BEN JELLOUN: Em todo romance existe o projeto de fazer o retrato de uma sociedade. Um romancista tem um universo. Esse universo é composto de vários livros. Cada livro introduz uma parte do universo. Em Homem rompido, eu falo da corrupção. Em outro, eu falo da condição feminina; em mais outro, da história. Com tudo isso, a gente chega a ter uma ideia do que é o Marrocos hoje.

BM: Ao ler o seu livro, eu várias vezes me disse que a história se passava no Marrocos, porém também poderia ser uma história brasileira. Por exemplo, quando o narrador conta o caso de um médico que desviava para a sua clínica o material do Estado e, embora responsável por várias mortes, nunca tinha sido punido. Trata-se de uma história local e universal, que aproxima os escritores do Sul, como, aliás, você diz na introdução ao romance.
BEN JELLOUN: A história que eu conto é uma história verdadeira e é um fato que me revoltou realmente. Um industrial dar um envelope contendo dinheiro a um político que o ajudou a obter um negócio não é um ato que lesa diretamente o cidadão. Claro que não é bom. Agora, um ministro da Saúde que desvia o dinheiro do Estado e do cidadão e, por causa disso, provoca mortes, é um criminoso que deve ser julgado e executado.

BM: No Brasil, durante o governo Collor, o dinheiro da Legião Brasileira de Assistênciatambém foi desviado.
BEN JELLOUN: O ser humano é capaz de todas as perversidades.

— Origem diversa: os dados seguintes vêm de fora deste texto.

import Summits.AtomisticToContinuum.Crystallization.Theorems.OverbindingBudgetAffineCoreDescent

/-!
# NODE g101 «StrainBand» (lens-4) — the strained layer in NORMAL FORM: sitewise, fat, banded.
# `ShearLayer ⟺ StrainBand L (1/1000) (1/25) ⟺ MildBand ∧ StrongBand` for every fatness `L ≥ 12`, seams PROVED (0 sorry)

TARGET (31280 residual of record, critic r1865 (A): `InterfaceDominance ⟸ SW♭₃₀ ∧ ShearLayer ∧ CoarseMid ∧ ThinFault`, tree
`…AffineCoreDescent.interfaceDominance_of_swapWide30`): its leaf **`ShearLayer`** — every `64`-deep site whose `12·nn`-ball is `(1/10⁴, 1/25)`-
but not `(1/10⁴, 1/1000)`-affinely registered pays, against `#{not 64-deep} + #affMid(64, 12, 1/10⁴, 1/25)` — UNDECIDED · ATTACKABLE-L ·
INSTRUMENTED «STRAINBOX57» (census, STATUS l.9807; critic r1870 (A): margin IS a number), with the recorded doubt (tree `…AffineCoreDescentA`): «the
smooth grain around a strained core is guaranteed on `12·nn`-balls only, shorter than Z's Taylor range `ε₁^{-1/2} = 100`», and the critic's CAUTION
(r1865): per-site Cauchy–Born error `≈ C₁₁·θ·ε₁` against income `≥ c_W·θ²` — STRAINBOX57: `c_W(op) = 3.06` (fcc, soft `C′`) `… 5.52`,
`C₁₁ ≈ 11.4–12.3` at `θ = 10⁻³` (`≈ 19` at `4·10⁻²`), ratio per strain state `≤ 0.364` at `θ = 10⁻³` (hcp, −tetragonal), `≤ 0.033` at `10⁻²`,
`≤ 0.009` at `4·10⁻²`.

EXTREMAL QUESTION (lens «minimal counterexample / extremal reduction»).  Which qualifiers can a counterexample to `ShearLayer` be FORCED to carry
at no cost in the statement?  Three, each by packing against the rebate the census already has (tree `natCard_le_mul_of_witness`):
(1) SITEWISE — a `ShearSite` only sees a strained smooth SITE within `12·nn` (`exists_strained_of_shearSite`); charge it to that site.
(2) FAT — if that site is not `(1/10⁴, 1/25)`-smooth out to `L·nn`, a site within `L·nn` of it is not `(1/10⁴, 1/25)`-affinely registered: a WALL,
    rebated site by site (`notAffRegCount_le_rebate`).  So the priced sites may be taken smooth out to ANY radius `L` — e.g. `L = 128 >` the
    Taylor range `100`: the recorded doubt is DISSOLVED by bookkeeping, not answered by an estimate.
(3) BANDED — excluded middle on the site's OWN strain at a tolerance `θ₁` splits the population into the band `(10⁻³, θ₁]` («mild»: the
    linear-elastic regime where the CAUTION ratio lives) and `(θ₁, 1/25]` («strong»: income `≥ ½c_W θ₁²`, every leak an order below); a mild
    site not fat at smoothness `θ₁` sees a strong site or a wall within `L'·nn` — packing again.
ONE parametric family, four record instances (`η = 1/10⁴` throughout):
* **`StrainBand L θlo θhi`** := `CensusW (strainBandCount L θlo θhi) (notDeep₆₄ + affMid_η)`, `strainBandCount = #{i : 64-deep, AffDeepReg L η θhi at i,
  ¬ AffReg η θlo at i}` («strained beyond `θlo` at the site, smooth with strain `≤ θhi` out to `L·nn`»).
* `SiteShear := StrainBand 12 (1/1000) (1/25)`, `FatShear := StrainBand 128 (1/1000) (1/25)` — NORMAL FORMS, `⟺ ShearLayer` (PROVED
  `shearLayer_iff_strainBand`, every `L ≥ 12`: `⇒` sub-count, `⇐` packings (1)+(2)).
* **`MildBand := StrainBand 128 (1/1000) (1/100)`** — UNDECIDED · WEAKER (PROVED) · INSTRUMENTED «STRAINBOX57, linear corner» (income `≥ 3.06·10⁻⁶·
  (θ/10⁻³)²` per site; localisation leak `≤ 0.364` of it, worst for the hexagonal letter through its `c/a` / inner-displacement residual
  `|∇W(I)| = 1.05·10⁻³`; exchange `κ_Z = 0.27·η^{3/2} ≈ 2.7·10⁻⁷ ≤ 0.09` of it ⇒ net `≥ 0.55` of income) · ATTACKABLE-L (Cauchy–Born on a `128`-fat
  grain, BOTH first-order terms summed by parts: the equilibrium bond-force term telescopes to the walls — rebated —, the stress term to `C₁₁·η²`
  per site) · why it might fail: the margin is `×2`, not `×30` — the telescoped first-order terms must really land on walls, not on band sites.
* **`StrongBand := StrainBand 128 (1/100) (1/25)`** — UNDECIDED · WEAKER (PROVED) · TRUE-type · INSTRUMENTED «STRAINBOX57, shell» (leak ratio
  `≤ 0.033` on `[10⁻², 1/25]`; the shell minimum of `[W(A) − e⋆]/θ²` IS the global `c_W(op) = 3.06`, attained at `θ = 0.04` in fcc's soft `C′`
  direction with softening sign, nonlinearity `≤ 10 %` along soft directions ⇒ the Born-stability question of `4 %`-strained close packings is
  answered numerically with margin `×30`) · ATTACKABLE-L (same localisation, fat margin) · why it might fail: nothing structural is left; only
  the localisation bookkeeping (walls absorb the telescoped terms) is shared with MildBand.

SEAMS (PROVED): `shearLayerW_of_strainBandW` / `strainBandW_of_shearLayerW` (normal form, every `L`), `strainBandW_of_mild_strong` /
`strainBandW_anti` (band cut, every `L ≤ L'`, `θlo ≤ θ₁ ≤ 1/25`), **`ShearLayer ⟺ MildBand ∧ StrongBand`** (`shearLayer_iff_bands`), the record
seam `interfaceDominance_of_swapWide30_bands` : **`InterfaceDominance ⟸ SW♭₃₀ ∧ MildBand ∧ StrongBand ∧ CoarseMid ∧ ThinFault`**, and the cone
`rdef_of_ceg_shape_strainBand_record` (tree cone BY NAME).  Parametric in `(L, L', θlo, θ₁)`; only the rebate's smoothness literal `1/25` is pinned.

WHY NOVEL.  g100 left the letter-free strained layer open with a RANGE MISMATCH (smoothness radius `12` vs Taylor range `100`) as its risk; the
mismatch is not a property of any minimal counterexample — fatness to every radius is free, as are the sitewise and banded forms.  What remains is
two EOS questions with SEPARATED margins, the linear corner (MildBand: the critic's CAUTION as a statement of its own, margin `×2`) and the
nonlinear shell (StrongBand, margin `×30`), both now INSTRUMENTED by STRAINBOX57 and provable by the tree's localisation pattern
(`goodCoreFloor_of_near_far`) on a grain as fat as the proof wants; no new ask (lens-4 is summon-gated).  WHY EACH PIECE IS STRICTLY WEAKER: the
four instances price SUB-populations with the same rebate (`strainBandCount_anti`, `strainBandCount_le_shearLayerCount`); `MildBand ⇒ ShearLayer`, `StrongBand ⇒
ShearLayer`, `MildBand ⇔ StrongBand` MUST FAIL (probes `HOME/decomp-a2c-lens-4/g101/bc/`); jointly the two bands are EQUIVALENT to the target.
-/

namespace Summit.AtomisticToContinuum.Crystallization.Theorems.OverbindingBudgetAffineStrainBand

open scoped BigOperators Classical
open Literature.MathematicalPhysics.StatisticalMechanics
open Literature.Geometry.DiscreteGeometry (IsChargeFree nearestDist nearestDist_nonneg nearestDist_le_dist)
open Summit.AtomisticToContinuum.Crystallization.Theorems.OverbindingBudgetMisfitRegistration (Framed Reg DeepReg)
open Summit.AtomisticToContinuum.Crystallization.Theorems.OverbindingBudgetMisfitWindowStatements (InWindow offCount)
open Summit.AtomisticToContinuum.Crystallization.Theorems.OverbindingBudgetBalancedCensusStatements
open Summit.AtomisticToContinuum.Crystallization.Theorems.OverbindingBudgetAffineLadder
open Summit.AtomisticToContinuum.Crystallization.Theorems.OverbindingBudgetAffineMesoCut
open Summit.AtomisticToContinuum.Crystallization.Theorems.OverbindingBudgetAffinePhaseCut
open Summit.AtomisticToContinuum.Crystallization.Theorems.OverbindingBudgetAffineCushionCut
open Summit.AtomisticToContinuum.Crystallization.Theorems.OverbindingBudgetAffineTwinCut
open Summit.AtomisticToContinuum.Crystallization.Theorems.OverbindingBudgetAffineRunCut
open Summit.AtomisticToContinuum.Crystallization.Theorems.OverbindingBudgetAffineCompressedCut
open Summit.AtomisticToContinuum.Crystallization.Theorems.OverbindingBudgetAffineRunCutFlat
open Summit.AtomisticToContinuum.Crystallization.Theorems.OverbindingBudgetAffineWildCut
open Summit.AtomisticToContinuum.Crystallization.Theorems.OverbindingBudgetAffineCoreDescent

variable {N : ℕ}

/-! ## §1  The parametric family, the walls, the four record instances -/

/-- `BandSite L θlo θhi y i` — `i` is `(64, 3/50, 1/450)`-deeply registered, its `L·nn`-ball is `(1/10⁴, θhi)`-affinely registered (smooth with
strain at most `θhi` out to `L` spacings), and `i`'s OWN two-shell cluster is not `(1/10⁴, θlo)`-affinely registered (strained beyond `θlo`). -/
def BandSite (L θlo θhi : ℝ) (y : Fin N → EuclideanSpace ℝ (Fin 3)) (i : Fin N) : Prop :=
  DeepReg 64 (3 / 50) (1 / 450) y i ∧ AffDeepReg L (1 / 10 ^ 4) θhi (1 / 450) y i ∧ ¬ AffReg (1 / 10 ^ 4) θlo (1 / 450) y i

/-- `#BandSite L θlo θhi`. -/
noncomputable def strainBandCount (L θlo θhi : ℝ) (y : Fin N → EuclideanSpace ℝ (Fin 3)) : ℕ :=
  Nat.card {i // BandSite L θlo θhi y i}

/-- `WallSite y k` — `k` is not `64`-deep, or `64`-deep with a `12·nn`-ball that is not `(1/10⁴, 1/25)`-affinely registered: the two rebated
populations of `ShearLayer` (`#WallSite ≤ #{not 64-deep} + #affMid(64, 12, 1/10⁴, 1/25)`, `wallSiteCount_le`). -/
def WallSite (y : Fin N → EuclideanSpace ℝ (Fin 3)) (k : Fin N) : Prop :=
  ¬ DeepReg 64 (3 / 50) (1 / 450) y k ∨ (DeepReg 64 (3 / 50) (1 / 450) y k ∧ ¬ AffDeepReg 12 (1 / 10 ^ 4) (1 / 25) (1 / 450) y k)

/-- **`StrainBandW L θlo θhi σ₁ σ₂`** (one window): every `BandSite L θlo θhi` pays `c > 0`, against `#{not 64-deep} + #affMid(64, 12, 1/10⁴, 1/25) +
#off + N^{2/3} + gains` — the rebate of `ShearLayer_W` verbatim. [this file · kind: statement] -/
def StrainBandW (L θlo θhi σ₁ σ₂ : ℝ) : Prop :=
  CensusW (fun y => strainBandCount L θlo θhi y)
    (fun y => notDeepCount 64 (3 / 50) (1 / 450) y + affMidCount 64 12 (1 / 10 ^ 4) (1 / 25) (3 / 50) (1 / 450) y) σ₁ σ₂

/-- **`StrainBand L θlo θhi`** (tame: every window `[δ, 2]`, `0 < δ ≤ 2`). [this file · kind: statement] -/
def StrainBand (L θlo θhi : ℝ) : Prop :=
  ∀ δ : ℝ, 0 < δ → δ ≤ 2 → StrainBandW L θlo θhi δ 2

/-- **`SiteShear`** — the SITEWISE θ-layer: `StrainBand 12 (1/1000) (1/25)`. [NORMAL FORM · `⟺ ShearLayer` (PROVED)] -/
def SiteShear : Prop :=
  StrainBand 12 (1 / 1000) (1 / 25)

/-- **`FatShear`** — the FAT sitewise θ-layer: `StrainBand 128 (1/1000) (1/25)` (fatness `128 >` Z's Taylor range `100 = (1/10⁴)^{-1/2}`).
[NORMAL FORM · `⟺ ShearLayer` (PROVED)] -/
def FatShear : Prop :=
  StrainBand 128 (1 / 1000) (1 / 25)

/-- **`MildBand`** — fat sites strained in `(10⁻³, 1/100]`, smooth at `(1/10⁴, 1/100)` out to `128·nn`: `StrainBand 128 (1/1000) (1/100)`.
[this file · kind: statement · WEAKER than `ShearLayer` (PROVED) · UNDECIDED · INSTRUMENTED «STRAINBOX57, linear corner» (margin ×2) · ATTACKABLE-L] -/
def MildBand : Prop :=
  StrainBand 128 (1 / 1000) (1 / 100)

/-- **`StrongBand`** — fat sites strained in `(1/100, 1/25]`: `StrainBand 128 (1/100) (1/25)`.
[this file · kind: statement · WEAKER than `ShearLayer` (PROVED) · UNDECIDED · TRUE-type · INSTRUMENTED «STRAINBOX57, shell» (margin ×30) · ATTACKABLE-L] -/
def StrongBand : Prop :=
  StrainBand 128 (1 / 100) (1 / 25)

/-! ## §2  Counting (formal bookkeeping) -/

/-- `#WallSite ≤ #{not 64-deep} + #affMid(64, 12, 1/10⁴, 1/25)`. [formal bookkeeping] -/
theorem wallSiteCount_le (y : Fin N → EuclideanSpace ℝ (Fin 3)) :
    Nat.card {k // WallSite y k} ≤ notDeepCount 64 (3 / 50) (1 / 450) y + affMidCount 64 12 (1 / 10 ^ 4) (1 / 25) (3 / 50) (1 / 450) y :=
  natCard_le_add_of_imp fun _ h => h

/-- A site that is not `(1/10⁴, 1/25)`-affinely registered is a wall (it lies in its own `12·nn`-ball). [formal bookkeeping] -/
theorem wallSite_of_not_affReg {y : Fin N → EuclideanSpace ℝ (Fin 3)} {k : Fin N} (hk : ¬ AffReg (1 / 10 ^ 4) (1 / 25) (1 / 450) y k) :
    WallSite y k :=
  (Classical.em (DeepReg 64 (3 / 50) (1 / 450) y k)).symm.imp id fun hD =>
    ⟨hD, fun hA => hk (hA k (by rw [dist_self]; exact mul_nonneg (by norm_num) (nearestDist_nonneg y k)))⟩

/-- The centre of an affinely deep ball is affinely registered (`0 ≤ L`). [formal bookkeeping] -/
theorem affReg_of_affDeepReg {L ε θ g : ℝ} (hL : 0 ≤ L) {y : Fin N → EuclideanSpace ℝ (Fin 3)} {i : Fin N} (h : AffDeepReg L ε θ g y i) :
    AffReg ε θ g y i :=
  h i (by rw [dist_self]; exact mul_nonneg hL (nearestDist_nonneg y i))

/-- A band site is GENUINELY strained: affinely framed at `(1/10⁴, θhi)` but not at `(1/10⁴, θlo)` (the charge-freeness clause of `AffReg` is
inherited from the fat ball, so `¬ AffReg … θlo` is a statement about the frame). [this file] -/
theorem bandSite_strained {L θlo θhi : ℝ} (hL : 0 ≤ L) {y : Fin N → EuclideanSpace ℝ (Fin 3)} {i : Fin N} (h : BandSite L θlo θhi y i) :
    AffFramed (1 / 10 ^ 4) θhi (1 / 450) y i ∧ ¬ AffFramed (1 / 10 ^ 4) θlo (1 / 450) y i :=
  ⟨(affReg_of_affDeepReg hL h.2.1).2, fun hF => h.2.2 ⟨(affReg_of_affDeepReg hL h.2.1).1, hF⟩⟩

/-- **Antitonicity of the band count**: enlarging the fatness radius, raising the lower or lowering the upper tolerance shrinks the band.
[formal bookkeeping] -/
theorem strainBandCount_anti {L L' θlo θlo' θhi θhi' : ℝ} (hL : L ≤ L') (hlo : θlo ≤ θlo') (hhi : θhi' ≤ θhi)
    (y : Fin N → EuclideanSpace ℝ (Fin 3)) : strainBandCount L' θlo' θhi' y ≤ strainBandCount L θlo θhi y :=
  natCard_le_of_imp fun _ h =>
    ⟨h.1, affDeepReg_of_radius_le hL (affDeepReg_mono_theta hhi h.2.1), fun hA => h.2.2 (affReg_mono_theta hlo hA)⟩

/-- A band site of fatness `L ≥ 12` at the record tolerances is a `ShearSite`: `#band(L, 1/1000, 1/25) ≤ #ShearSite`. [formal bookkeeping] -/
theorem strainBandCount_le_shearLayerCount {L : ℝ} (hL : 12 ≤ L) (y : Fin N → EuclideanSpace ℝ (Fin 3)) :
    strainBandCount L (1 / 1000) (1 / 25) y ≤ shearLayerCount y :=
  natCard_le_of_imp fun i h =>
    ⟨h.1, affDeepReg_of_radius_le hL h.2.1, fun hA => h.2.2 (affReg_of_affDeepReg (by norm_num) hA)⟩

/-- Excluded middle on the own strain at `θ₁`: `#band(L, θlo, θhi) ≤ #{band(L, θlo, θhi) ∧ AffReg θ₁} + #band(L, θ₁, θhi)`. [formal bookkeeping] -/
theorem strainBandCount_le_split (L θlo θ₁ θhi : ℝ) (y : Fin N → EuclideanSpace ℝ (Fin 3)) :
    strainBandCount L θlo θhi y ≤ Nat.card {i // BandSite L θlo θhi y i ∧ AffReg (1 / 10 ^ 4) θ₁ (1 / 450) y i} + strainBandCount L θ₁ θhi y :=
  natCard_le_add_of_imp fun i h =>
    (Classical.em (AffReg (1 / 10 ^ 4) θ₁ (1 / 450) y i)).imp (fun hA => ⟨h, hA⟩) fun hA => ⟨h.1, h.2.1, hA⟩
/-! ### The deficiency `|ω| + k(ω) − |V|`: nonnegative, zero exactly on forests -/

omit [Fintype V] in
/-- Inserting a loop pair does not change the open graph. [folklore] -/
theorem openGraph_insert_of_isDiag {e : Sym2 V} (he : e.IsDiag) (ω : BondConfig V) : openGraph (insert e ω) = openGraph ω := by
  ext a b
  simp only [openGraph, SimpleGraph.fromEdgeSet_adj, Set.mem_insert_iff]
  constructor
  · rintro ⟨h | h, hab⟩
    · exact absurd (h ▸ he : (s(a, b)).IsDiag) (by rwa [Sym2.mk_isDiag_iff])
    · exact ⟨h, hab⟩
  · rintro ⟨h, hab⟩; exact ⟨Or.inr h, hab⟩

omit [Fintype V] in
/-- Inserting the pair `s(u,v)` adds the edge `uv` to the open graph (with the free wiring `wired ∅ = ⊥`). [folklore] -/
theorem openGraph_insert_sup_wired_empty (u v : V) (ω : BondConfig V) :
    openGraph (insert s(u, v) ω) ⊔ wired (∅ : Set V) = (openGraph ω ⊔ wired (∅ : Set V)) ⊔ SimpleGraph.edge u v := by
  change SimpleGraph.fromEdgeSet (insert s(u, v) ω) ⊔ wired ∅ = _
  rw [Set.insert_eq, SimpleGraph.fromEdgeSet_union, sup_comm (SimpleGraph.fromEdgeSet {s(u, v)}), sup_right_comm]
  rfl
import Summits.QuantumFields.YangMills.Theorems.BalabanUVNodesN15TwoSpacingGluingCurvedKnitCovariantAveragingEtaDefect
import Summits.QuantumFields.YangMills.Theorems.BalabanUVNodesN15TwoSpacingGluingCurvedKnitCovariantAveragingPair
import Summits.QuantumFields.YangMills.Theorems.BalabanUVNodesN15TwoSpacingGluingCurvedKnitSmallFieldLaplacianDefect
import HarnessLib

/-!
# THE GLUING STEP AT TWO LATTICE SPACINGS — PROGRAMME (P-Q), XII: THE η-DEFECT OF THE `(ΔG)`-ENTRY OF (3.42) FOR THE GLUED PROPAGATORS OF THE COVER WITH BAŁABAN's COVARIANT
# AVERAGING SUMMAND LIVE (`ΔG = 1 − PG`, `P = N_L ⊗ 1 − N_V^Q`; dag-n15-a FILE 134 `sf_idef_lap_cvGlued`'s twin)

Cell `pub-ymgap`, seat `pub-ymgap-dag-n15-c` (R134 (a); HUMAN RULING D-0062), generation 21.  `bears_on: R4∕N15 · K3⁸ SpineGivenEndpointR13SepCoPHV (stmt-QuantumFields-27366)`.
Filed `--supports stmt-QuantumFields-27366 --as helper` — COUNT-NEUTRAL.  ONE theorem; 0 `sorry`.  Imports BY NAME n15-c∕188 (`sfq_idef_cvGlued`), 191 (`sfq_cvGlued_pair_spec`), 187b
(`cv_hasMaj_idef_sandwich_cvNVq`), 187a (`liftBlk_blockOf_fine_eq`, letters), 185c, 182b (`hasMaj_nvQ`), FILE 134 (`idef_id_id`), dag-n15-a (`hasMaj_nonlocalPart`, `hasMaj_idef_nonlocal_family`,
`liftBlk_blkCover_comp_kingPrV`, `hasMaj_tensorId`, `hasMaj_idef_tensorId`), n15-b `gaugeLetters_of_mean`, B11 `hasMaj_comp_exp`.  FILE 134's proof text with `P = N_L ⊗ 1 − N_V^Q`.

THE RESULT ★★★ `sfq_idef_lap_cvGlued`: under n15-c∕188's hypotheses: `𝔇(Δ′G′, ΔG) ≤ D₃·((L^k)^{−1∕16} + S(1+|J⊕J|)η + 2R₁(20η + 4λc_Φr_Aη))·e^{−ρd}` — ENTRY 3 of the (P-Q)
family with NO displayed row (`ΔG = 1 − PG` on both grids by n15-c∕191; `𝔇 = −(P′∘𝔇(G′,G) + 𝔇(P′,P)∘G)`, `𝔇(P′,P) = 𝔇(N_L′,N_L) − 𝔇(N_V^Q′,N_V^Q)` by the flat family and n15-c∕186–187).

HONEST FRAMING ∕ LIMITS.  Assembly of LANDED theorems; MODEL operator (covariant Laplacian (3.50) ⊗ colour + Bałaban summand with the AVERAGING part covariant and the Landau part FLAT);
MODEL class ∕ pairing ∕ carriers; constants crude; the (3.42) entry SHAPE, not a printed estimate.  NE2⁺ NOT PRINTED here; N15 of record untouched (DISCHARGED AS CONSUMED); counts UNMOVED
(typed 28∕28 · discharged 8∕28); one finite 𝕋⁴ at fixed ε per index — NOT infinite volume ∕ OS ∕ mass gap ∕ Clay.  Restate-immune (no Theses import).
-/

noncomputable section

open scoped BigOperators Matrix

namespace Summit.QuantumFields.YangMills.BalabanUVNodes.N15.Gluing
import Literature.Barriers.PneNP.NOFLogNBarrier
import Mathlib.Algebra.BigOperators.Fin
import Mathlib.Algebra.BigOperators.Group.Finset.Piecewise
import Mathlib.Algebra.BigOperators.Group.Finset.Sigma
import Mathlib.Algebra.BigOperators.Ring.Finset
import Mathlib.Algebra.Order.BigOperators.Group.Finset
import Mathlib.Algebra.Order.Group.Unbundled.Int
import Mathlib.Data.Fin.Tuple.Basic
import Mathlib.Data.Fin.Tuple.NatAntidiagonal
import Mathlib.Data.Fintype.BigOperators
import Mathlib.Data.Fintype.EquivFin
import Mathlib.Data.Nat.Log
import Mathlib.Logic.Equiv.Basic
import Mathlib.Tactic.Linarith
import Mathlib.Tactic.Positivity
import Mathlib.Tactic.Ring
import HarnessLib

Somos capazes de tudo. Do pior e do melhor. O médico de que eu falo seria julgado se houvesse Justiça. É uma corrupção que tem efeitos assassinos. No limite, uma corrupção que tira dinheiro de um estabelecimento para dar a uma pessoa não me incomoda. Não é muito grave. Como, por exemplo, uma empresa, aqui na França, que financiou o jornal de um deputado em Grenoble. Pouco me importa que um deputado tenha recebido dinheiro de uma empresa que lhe presta um serviço. Isso não lesa o cidadão francês, não o impede de comer, ter luz, gás etc. A corrupção é criminosa quando ela afeta áreas como a da saúde ou da educação.

Pode-se afirmar que há uma forma de corrupção da elite, que não é criminosa, sem legitimar a prática da corrupção, sem fazer vigorar a lei do mais forte em vez da Lei? Embora tenha estranhado o próposito de Tahar Ben Jelloun, prossegui na entrevista.

BM: Na França, a história da transfusão do sangue contaminado também está ligada à corrupção, não é?
BEN JELLOUN: É uma história complicada, em que a corrupção certamente desempenhou um papel.

BM: Quanto à tragédia argelina, você acha que ela pode se alastrar para a Tunísia e o Marrocos?
BEN JELLOUN: Isso interessa aos brasileiros?

BM: Os brasileiros estão informados do que se passa na Argélia, dos assassinatos de escritores e intelectuais cometidos pelos fundamentalistas muçulmanos.
BEN JELLOUN: Isso os toca?

BM: Sim.
BEN JELLOUN: Mas há árabes no Brasil?

O que responder a essa questão, que implica a ideia de que um massacre perpetrado pelos fanáticos muçulmanos só pode interessar aos árabes? Sugiro a ele que não responda à pergunta se esta lhe parecer desinteressante. Segue-se uma resposta.

BEN JELLOUN: A situação da Argélia é preocupante para os países vizinhos, porque assistimos a uma forma de ditadura do irracional, que é o religioso. Estamos muito inquietos. O Marrocos tem uma posição mais sólida. O rei tem legitimidade política. O Marrocos nunca cortou os laços com o Islã, sempre teve uma relação equilibrada com ele. Só que há movimentos islamitas no Marrocos e é preciso ter cuidado. A gente teme o contágio. A Tunísia está muito mais ameaçada, tem enorme fronteira com a Argélia.

BM: Por que você vive na França?
BEN JELLOUN: Questão de hábito, de comodidade.